Thanks. Btw I managed to get ChatGPT to get me something that works :
https://github.com/rikabi89/diarization_script/blob/main/diarization_script.py - The issue is that it doesn't work well. There is overlapping in the speakers and so its not separating them properly. Not sure why.
Anyway thanks for yours, I will test it out.
keep in mind this extracts the primary speaker of the clip out only. It doesn't segment out all the speakers. Although it can with minor modification. But that should work well enough if you're simply looking to create a dataset of a particular person.
that would be awesome if you could suggest the modification I could try.
Did you successfully get a transcript from it? If not, do so, so you have a baseline for the output to expect. If so than simply replace primarySpeaker with your desired speaker when its looping through and grabbing lines for the given speaker. I believed whisperx lists it out something to the effect of Speaker_01 or something like that.
But an even easier option is to just to leave it as is and find audio where you desired character is the main speaker.
It seems with this iteration of the code, it didn't produce/dump a transcript but it does the audio segment it into Speaker 1 and Speaker 2. I think this best works for large dataset rather than small. Anyway thanks for your help I'll try to mess around with this further but I think for large audio set it does a decent job.
The code I provided produces a transcript into the folder RawTranscripts from a wav file in the PreProcessedAudio folder. You can then use the transcript to extract out the relevant audio. I assumed you just needed help in the diarization part. So this file alone just produces a diarized transcript and isn't a complete dataset preparation pipeline. But if you don't mind getting your feet a little wet you can just use pydub and a little python to extract out the segments. This will be enough to get started on a small dataset.
I was also looking for something like this, and thanks to you guys, I was able to achieve what I was going for. I slightly modified Fresh's code, and also modified snippets from the colab linked here: https://github.com/openai/whisper/discussions/264
I ended up with two scripts, the first one is a mofidication of Fresh's script that outputs every speaker's dialogue into a txt file. It outputs in this format:
16.483.17.003. SPEAKER_00: "This is a test message."
31.745.33.066. SPEAKER_01: "This is a message from another speaker."
The numbers separated by the periods are meant to represent:
starttimeseconds.starttimemilliseconds.endtimeseconds.endtimemilliseconds.
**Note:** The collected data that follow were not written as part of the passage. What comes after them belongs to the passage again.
import Summits.PneNP.PneNP.Theorems.SzkEntropyPeaWorstToAvgDualModeCompileAdviceElimExperiment
import Literature.Computability.Complexity.UniformDerandomizationSelectByTesting
import Literature.Computability.Complexity.UniformProbBlocks

/-!
# Route SzkEntropy, crux `PeaWorstToAvg` (stmt-PneNP-10777), line `dual-mode-compile`, stub `stub_adviceElim`:
# the counting core of labelled self-testing

Support file (2) for the stub `stub_adviceElim` (advice elimination by labelled self-testing), on top of
the experiment of `…AdviceElimExperiment.lean`.  Pure counting over coin strings (`cnt`, `uniformProb`):

* `uniformProb_add_le_of_select` — **the selection decomposition** (splitting the count over the test
  string, the tree's `cnt_add_eq_sum_vector`): if on every GOOD test string `t` a candidate `σ t = c` is
  selected and the failure event on `t ++ z` is then an event `F c` of the fresh block `z` alone, the
  failure probability is at most `Pr[¬ GOOD] + Σ_c Pr[GOOD ∧ σ = c] · Pr[F c]`;
  `sum_uniformProb_select_le_one` — the selection weights sum to at most `1`;
* `uniformProb_out_ne_le` — the decomposition for the answer `out` of the uniform scheme;
* `rate`, `Good` — the true error rate of a candidate on a random labelled sample block, and the event
  "the true budget passes and every passing candidate has rate `< β`"; **`uniformProb_compl_good_le`** —
  it fails with probability `≤ (P + 2) · exp(−θ² N / 2)` once the threshold `τ` separates `rate c⋆ + θ`
  from `β − θ` (the two-sided sampling estimate `BPPAmp.uniformProb_nbad_ge_le/_le_le`, a cylinder over
  each candidate's segment, and the union bound).

References: R. Impagliazzo, A. Wigderson, JCSS 63 (2001), Lemma 14 (selection by testing); W. Hoeffding,
JASA 58 (1963), Thm. 2; S. Arora, B. Barak, *Computational Complexity* (2009), §7.4.1, §A.2.
-/

noncomputable section

open _root_.Computability
open Literature.Computability.Complexity Literature.Computability.MetaComplexity
open Finset

namespace Summit.PneNP.PneNP.Cruxes.PeaWorstToAvg.DualModeCompile

set_option linter.dupNamespace false -- `Summit.PneNP.PneNP.…`: summit = sub-problem name (D-0017 single-conjunct layout)

namespace AdviceElim

/-! ### Counts as filters -/

/-- A count as the cardinality of a filter over vectors (the definition, with any decidability
instance). [folklore] -/
theorem card_filter_eq_cnt (a : ℕ) (E : Set (List Bool)) [DecidablePred fun Y : List.Vector Bool a => Y.toList ∈ E] :
    (univ.filter fun Y : List.Vector Bool a => Y.toList ∈ E).card = cnt a E := by
  unfold cnt
  congr

/-! ### The selection decomposition -/

/-- **The selection decomposition.** On strings `t ++ z` (`|t| = a`, `|z| = k`), suppose that for every
GOOD `t` some candidate `σ t = c ∈ s` is selected and the event `E` then only depends on `z`, through
`F c`.  Then `Pr[E] ≤ Pr[¬ GOOD] + Σ_{c ∈ s} Pr[GOOD ∧ σ = c] · Pr[F c]` — test coins and output coins are
independent. [ImpagliazzoWigderson2001, Lemma 14 (proof)] [AroraBarak2009, §7.4.1] -/
theorem uniformProb_add_le_of_select {a k : ℕ} {E G : Set (List Bool)} (s : Finset ℕ)
    (σ : List Bool → Option ℕ) (F : ℕ → Set (List Bool))
    (h : ∀ t : List Bool, t.length = a → t ∈ G →
      ∃ c ∈ s, σ t = some c ∧ ∀ z : List Bool, z.length = k → (t ++ z ∈ E ↔ z ∈ F c)) :
    uniformProb (a + k) E ≤
      uniformProb a Gᶜ + ∑ c ∈ s, uniformProb a {t | t ∈ G ∧ σ t = some c} * uniformProb k (F c) := by
  classical
  -- pointwise bound on the fibres
  have hpt : ∀ Y : List.Vector Bool a, (cnt k {v | Y.toList ++ v ∈ E} : ℝ) ≤
      (if Y.toList ∈ Gᶜ then (2 : ℝ) ^ k else 0) +
        ∑ c ∈ s, (if Y.toList ∈ {t | t ∈ G ∧ σ t = some c} then (cnt k (F c) : ℝ) else 0) := by
    intro Y
    by_cases hY : Y.toList ∈ G
    · obtain ⟨c₀, hc₀, hσ, hiff⟩ := h Y.toList Y.toList_length hY
      have hE : cnt k {v | Y.toList ++ v ∈ E} = cnt k (F c₀) := cnt_congr fun z hz => hiff z hz
      rw [hE, if_neg (fun h' => h' hY), zero_add, sum_eq_single c₀]
      · rw [if_pos ⟨hY, hσ⟩]
      · intro c _ hne
        rw [if_neg]
        rintro ⟨-, h2⟩
        rw [hσ] at h2
        exact hne (Option.some_injective _ h2).symm
      · intro hc₀'
        exact absurd hc₀ hc₀'
    · rw [if_pos (Set.mem_compl hY)]
      have h1 : (cnt k {v | Y.toList ++ v ∈ E} : ℝ) ≤ 2 ^ k := by exact_mod_cast cnt_le _ _
      have h2 : (0 : ℝ) ≤ ∑ c ∈ s, (if Y.toList ∈ {t | t ∈ G ∧ σ t = some c} then (cnt k (F c) : ℝ) else 0) :=
        sum_nonneg fun c _ => by split_ifs <;> positivity
      linarith
  have hsum := sum_le_sum fun Y (_ : Y ∈ (univ : Finset (List.Vector Bool a))) => hpt Y
  rw [← Nat.cast_sum, ← cnt_add_eq_sum_vector, sum_add_distrib, sum_comm] at hsum
  -- evaluate the two sums
  have hG : ∑ Y : List.Vector Bool a, (if Y.toList ∈ Gᶜ then (2 : ℝ) ^ k else 0) = cnt a Gᶜ * 2 ^ k := by
    rw [sum_ite, sum_const_zero, add_zero, sum_const, nsmul_eq_mul, card_filter_eq_cnt]
  have hc : ∀ c ∈ s, ∑ Y : List.Vector Bool a,
      (if Y.toList ∈ {t | t ∈ G ∧ σ t = some c} then (cnt k (F c) : ℝ) else 0) =
        cnt a {t | t ∈ G ∧ σ t = some c} * cnt k (F c) := by
    intro c _
    rw [sum_ite, sum_const_zero, add_zero, sum_const, nsmul_eq_mul, card_filter_eq_cnt]
  rw [hG, sum_congr rfl hc] at hsum
  -- divide by `2^(a+k)`
  rw [uniformProb_eq_cnt_div, pow_add, div_le_iff₀ (by positivity)]
  refine hsum.trans (le_of_eq ?_)
  rw [add_mul, sum_mul]
  congr 1
  · rw [uniformProb_eq_cnt_div]
    field_simp
  · refine sum_congr rfl fun c _ => ?_
    rw [uniformProb_eq_cnt_div, uniformProb_eq_cnt_div]
    field_simp

/-- The selection weights `Pr[GOOD ∧ σ = c]` of distinct candidates are probabilities of disjoint events:
they sum to at most `1`. [folklore] -/
theorem sum_uniformProb_select_le_one (a : ℕ) (G : Set (List Bool)) (s : Finset ℕ) (σ : List Bool → Option ℕ) :
    ∑ c ∈ s, uniformProb a {t | t ∈ G ∧ σ t = some c} ≤ 1 := by
  classical
  simp only [uniformProb_eq_cnt_div]
  rw [← sum_div, div_le_one (by positivity), ← Nat.cast_sum]
  have hdisj : ∀ x ∈ s, ∀ y ∈ s, x ≠ y →
      Disjoint (univ.filter fun r : List.Vector Bool a => r.toList ∈ {t | t ∈ G ∧ σ t = some x})
        (univ.filter fun r : List.Vector Bool a => r.toList ∈ {t | t ∈ G ∧ σ t = some y}) := by
    intro x _ y _ hxy
    rw [disjoint_filter]
    rintro r - ⟨-, h1⟩ ⟨-, h2⟩
    rw [h1] at h2
    exact hxy (Option.some_injective _ h2)
  have hsum : ∑ c ∈ s, cnt a {t | t ∈ G ∧ σ t = some c} =
      (s.biUnion fun c => univ.filter fun r : List.Vector Bool a => r.toList ∈ {t | t ∈ G ∧ σ t = some c}).card := by
    rw [card_biUnion hdisj]
    exact sum_congr rfl fun c _ => (card_filter_eq_cnt a _).symm
  rw [hsum]
  have hle := card_le_univ (s.biUnion fun c => univ.filter fun r : List.Vector Bool a =>
    r.toList ∈ {t | t ∈ G ∧ σ t = some c})
  rw [card_vector, Fintype.card_bool] at hle
  exact_mod_cast hle

/-! ### The decomposition for the answer of the uniform scheme -/

variable {A : RandAlg (List Bool × ℕ × ℕ) Bool} {S : Bool → RandAlg ℕ (List Bool)}

/-- **Error of the uniform scheme at a fixed instance**: for every event `GOOD` of test strings on which a
candidate is selected, `Pr_R[out(y; R) ≠ lab] ≤ Pr_t[¬ GOOD] + Σ_{c ≤ P} Pr_t[GOOD ∧ sel = c] · e_c(y)`
with `e_c(y) = Pr_z[maj_c(y; z) ≠ lab]` the error of candidate `c` on a fresh output block.
[ImpagliazzoWigderson2001, Lemma 14 (proof)] [BogdanovTrevisan2006, Def. 2.12] -/
theorem uniformProb_out_ne_le (pm : Params) (y : List Bool) (lab : Bool) {G : Set (List Bool)}
    (hG : ∀ t : List Bool, t.length = pm.testLen → t ∈ G → sel A S pm t ≠ none) :
    uniformProb pm.total {R | out A S pm y R ≠ lab} ≤
      uniformProb pm.testLen Gᶜ + ∑ c ∈ range (pm.P + 1),
        uniformProb pm.testLen {t | t ∈ G ∧ sel A S pm t = some c} *
          uniformProb (pm.k * pm.P) {z | maj A (query pm.G pm.n y) c pm.k z ≠ lab} := by
  refine uniformProb_add_le_of_select (range (pm.P + 1)) (sel A S pm)
    (fun c => {z | maj A (query pm.G pm.n y) c pm.k z ≠ lab}) fun t ht htG => ?_
  obtain ⟨c, hc⟩ := Option.ne_none_iff_exists'.1 (hG t ht htG)
  refine ⟨c, mem_range.2 (Nat.lt_succ_of_le (sel_eq_some hc).1), hc, fun z hz => ?_⟩
  simp only [Set.mem_setOf_eq, out_append ht, hc]
  rw [List.take_of_length_le hz.le]

/-! ### The true error rates and the event `Good` -/

variable (A S)

/-- **The true error rate of candidate `c`**: the probability, over a uniformly random labelled sample block,
that its majority vote on the padded query of the sampled instance differs from the label.
[ImpagliazzoWigderson2001, Lemma 14] -/
def rate (pm : Params) (c : ℕ) : ℝ :=
  uniformProb pm.L {blk | errBit A S pm c blk = true}

/-- **The event `Good`** of test strings: the true budget `c⋆` passes, and every passing candidate `c ≤ P`
has true error rate `< β`. [ImpagliazzoWigderson2001, Lemma 14 (proof)] -/
def Good (pm : Params) (cstar : ℕ) (β : ℝ) : Set (List Bool) :=
  {t | passes A S pm t cstar = true ∧ ∀ c ≤ pm.P, passes A S pm t c = true → rate A S pm c < β}

variable {A S}

/-- On `Good` a candidate is selected (the true budget passes). [folklore] -/
theorem sel_ne_none_of_mem_good {pm : Params} {cstar : ℕ} {β : ℝ} (hcs : cstar ≤ pm.P) {t : List Bool}
    (ht : t ∈ Good A S pm cstar β) : sel A S pm t ≠ none :=
  sel_ne_none hcs ht.1

/-- On `Good` the selected candidate has rate `< β`. [folklore] -/
theorem rate_lt_of_mem_good {pm : Params} {cstar c : ℕ} {β : ℝ} {t : List Bool}
    (ht : t ∈ Good A S pm cstar β) (hc : sel A S pm t = some c) : rate A S pm c < β :=
  ht.2 c (sel_eq_some hc).1 (sel_eq_some hc).2

/-- **A good candidate rarely fails**: if `N (rate c + θ) ≤ τ`, candidate `c` fails the test with probability
`≤ exp(−θ² N / 2)` (upper deviation of the empirical count, over the candidate's own segment).
[Hoeffding1963, Thm. 2] [ImpagliazzoWigderson2001, Lemma 14 (proof)] -/
theorem uniformProb_passes_false_le {pm : Params} {c : ℕ} (hc : c ≤ pm.P) (hN : 0 < pm.N) {θ : ℝ}
    (hθ : 0 ≤ θ) (h : (pm.N : ℝ) * (rate A S pm c + θ) ≤ pm.τ) :
    uniformProb pm.testLen {t | passes A S pm t c = false} ≤ Real.exp (-(θ ^ 2 * pm.N / 2)) := by
  have hset : {t | passes A S pm t c = false} = {t | segment pm c t ∈
      {s | ¬ BPPAmp.nbad pm.N pm.L {blk | errBit A S pm c blk = true} s ≤ pm.τ}} := by
    ext t
    simp only [Set.mem_setOf_eq, passes, errCount_eq_nbad, decide_eq_false_iff_not]
  rw [hset, uniformProb_segment hc]
  refine (IWUniform.uniformProb_mono_of_imp fun s hs => ?_).trans
    (BPPAmp.uniformProb_nbad_ge_le (t := pm.N) (P := pm.L) {blk | errBit A S pm c blk = true} hN hθ)
  simp only [Set.mem_setOf_eq, not_le] at hs ⊢
  unfold rate at h
  have hs' : (pm.τ : ℝ) < BPPAmp.nbad pm.N pm.L {blk | errBit A S pm c blk = true} s := by exact_mod_cast hs
  linarith

/-- **A bad candidate rarely passes**: if `τ ≤ N (rate c − θ)`, candidate `c` passes the test with probability
`≤ exp(−θ² N / 2)` (lower deviation). [Hoeffding1963, Thm. 2] [ImpagliazzoWigderson2001, Lemma 14 (proof)] -/
theorem uniformProb_passes_true_le {pm : Params} {c : ℕ} (hc : c ≤ pm.P) (hN : 0 < pm.N) {θ : ℝ}
    (hθ : 0 ≤ θ) (h : (pm.τ : ℝ) ≤ pm.N * (rate A S pm c - θ)) :
    uniformProb pm.testLen {t | passes A S pm t c = true} ≤ Real.exp (-(θ ^ 2 * pm.N / 2)) := by
  have hset : {t | passes A S pm t c = true} = {t | segment pm c t ∈
      {s | BPPAmp.nbad pm.N pm.L {blk | errBit A S pm c blk = true} s ≤ pm.τ}} := by
    ext t
    simp only [Set.mem_setOf_eq, passes, errCount_eq_nbad, decide_eq_true_eq]
  rw [hset, uniformProb_segment hc]
  refine (IWUniform.uniformProb_mono_of_imp fun s hs => ?_).trans
    (BPPAmp.uniformProb_nbad_le_le (t := pm.N) (P := pm.L) {blk | errBit A S pm c blk = true} hN hθ)
  simp only [Set.mem_setOf_eq] at hs ⊢
  unfold rate at h
  have hs' : (BPPAmp.nbad pm.N pm.L {blk | errBit A S pm c blk = true} s : ℝ) ≤ pm.τ := by exact_mod_cast hs
  linarith

/-- **`Good` fails rarely**: if the threshold separates the true budget (`N (rate c⋆ + θ) ≤ τ`) from the bad
candidates (`τ ≤ N (β − θ)`), then `Pr[¬ Good] ≤ (P + 2) · exp(−θ² N / 2)` — the true budget fails, or one
of the at most `P + 1` bad candidates passes (union bound). [ImpagliazzoWigderson2001, Lemma 14 (proof)]
[AroraBarak2009, §A.2 (union bound)] -/
theorem uniformProb_compl_good_le {pm : Params} {cstar : ℕ} {β θ : ℝ} (hcs : cstar ≤ pm.P) (hN : 0 < pm.N)
    (hθ : 0 ≤ θ) (h₁ : (pm.N : ℝ) * (rate A S pm cstar + θ) ≤ pm.τ) (h₂ : (pm.τ : ℝ) ≤ pm.N * (β - θ)) :
    uniformProb pm.testLen (Good A S pm cstar β)ᶜ ≤ (pm.P + 2) * Real.exp (-(θ ^ 2 * pm.N / 2)) := by
  classical
  set η : ℝ := Real.exp (-(θ ^ 2 * pm.N / 2)) with hη
  set bad : Finset ℕ := (range (pm.P + 1)).filter fun c => β ≤ rate A S pm c with hbad
  have hcover : (Good A S pm cstar β)ᶜ ⊆ {t | passes A S pm t cstar = false} ∪
      ⋃ c ∈ bad, {t | passes A S pm t c = true} := by
    intro t ht
    rw [Set.mem_compl_iff, Good, Set.mem_setOf_eq, not_and_or] at ht
    rcases ht with ht | ht
    · left
      simpa using ht
    · right
      simp only [not_forall, not_lt, exists_prop] at ht
      obtain ⟨c, hc, hpc, hrate⟩ := ht
      simp only [Set.mem_iUnion, Set.mem_setOf_eq, exists_prop, hbad, mem_filter, mem_range]
      exact ⟨c, ⟨Nat.lt_succ_of_le hc, hrate⟩, hpc⟩
  have hη0 : 0 ≤ η := (Real.exp_pos _).le
  calc uniformProb pm.testLen (Good A S pm cstar β)ᶜ
      ≤ uniformProb pm.testLen ({t | passes A S pm t cstar = false} ∪ ⋃ c ∈ bad, {t | passes A S pm t c = true}) :=
        IWUniform.uniformProb_mono_of_imp hcover
    _ ≤ uniformProb pm.testLen {t | passes A S pm t cstar = false} +
          uniformProb pm.testLen (⋃ c ∈ bad, {t | passes A S pm t c = true}) := uniformProb_union_le _ _ _
    _ ≤ η + ∑ c ∈ bad, uniformProb pm.testLen {t | passes A S pm t c = true} :=
        add_le_add (uniformProb_passes_false_le hcs hN hθ h₁) (uniformProb_biUnion_le _ _ _)
    _ ≤ η + ∑ _c ∈ bad, η := by
        gcongr with c hc
        rw [hbad, mem_filter, mem_range] at hc
        refine uniformProb_passes_true_le (Nat.lt_succ_iff.1 hc.1) hN hθ (h₂.trans ?_)
        have hNr : (0 : ℝ) ≤ pm.N := Nat.cast_nonneg _
        nlinarith [hc.2]
    _ = η + bad.card * η := by rw [sum_const, nsmul_eq_mul]
    _ ≤ η + (pm.P + 1) * η := by
        gcongr
        have := (card_filter_le (range (pm.P + 1)) fun c => β ≤ rate A S pm c)
        rw [card_range] at this
        exact_mod_cast this
    _ = (pm.P + 2) * η := by ring

end AdviceElim

/-- **Registered sub-goal of this file**: the event `Good` fails with probability `≤ (P + 2) exp(−θ² N / 2)`
once the threshold separates the true budget from the bad candidates (`AdviceElim.uniformProb_compl_good_le`).
[ImpagliazzoWigderson2001, Lemma 14; Hoeffding1963, Thm. 2] -/
theorem adviceElim_good_fails_rarely (A : RandAlg (List Bool × ℕ × ℕ) Bool) (S : Bool → RandAlg ℕ (List Bool))
    {pm : AdviceElim.Params} {cstar : ℕ} {β θ : ℝ} (hcs : cstar ≤ pm.P) (hN : 0 < pm.N) (hθ : 0 ≤ θ)
    (h₁ : (pm.N : ℝ) * (AdviceElim.rate A S pm cstar + θ) ≤ pm.τ) (h₂ : (pm.τ : ℝ) ≤ pm.N * (β - θ)) :
    uniformProb pm.testLen (AdviceElim.Good A S pm cstar β)ᶜ ≤ (pm.P + 2) * Real.exp (-(θ ^ 2 * pm.N / 2)) :=
  AdviceElim.uniformProb_compl_good_le hcs hN hθ h₁ h₂

end Summit.PneNP.PneNP.Cruxes.PeaWorstToAvg.DualModeCompile

end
I outputted the data this way so that its easier for me to parse it using the second script, which in turns parses the txt file and strips out all of the audio for the specified speaker. It separates snippets by 500ms (you may want to adjust it for your needs) and exports the results to one wav file. Using the scripts should be pretty simple, but please let me know if there's anything I can clarify.
Edit: I'm not sure what went wrong with the formatting. This is my first time using this site, sorry about that.
I've uploaded them to pastebin:
Script 1: https://pastebin.com/2JfY4PWr
Script2: https://pastebin.com/ipWw8YCD
You will have to install pydub if you don't already have it. Hope this helps!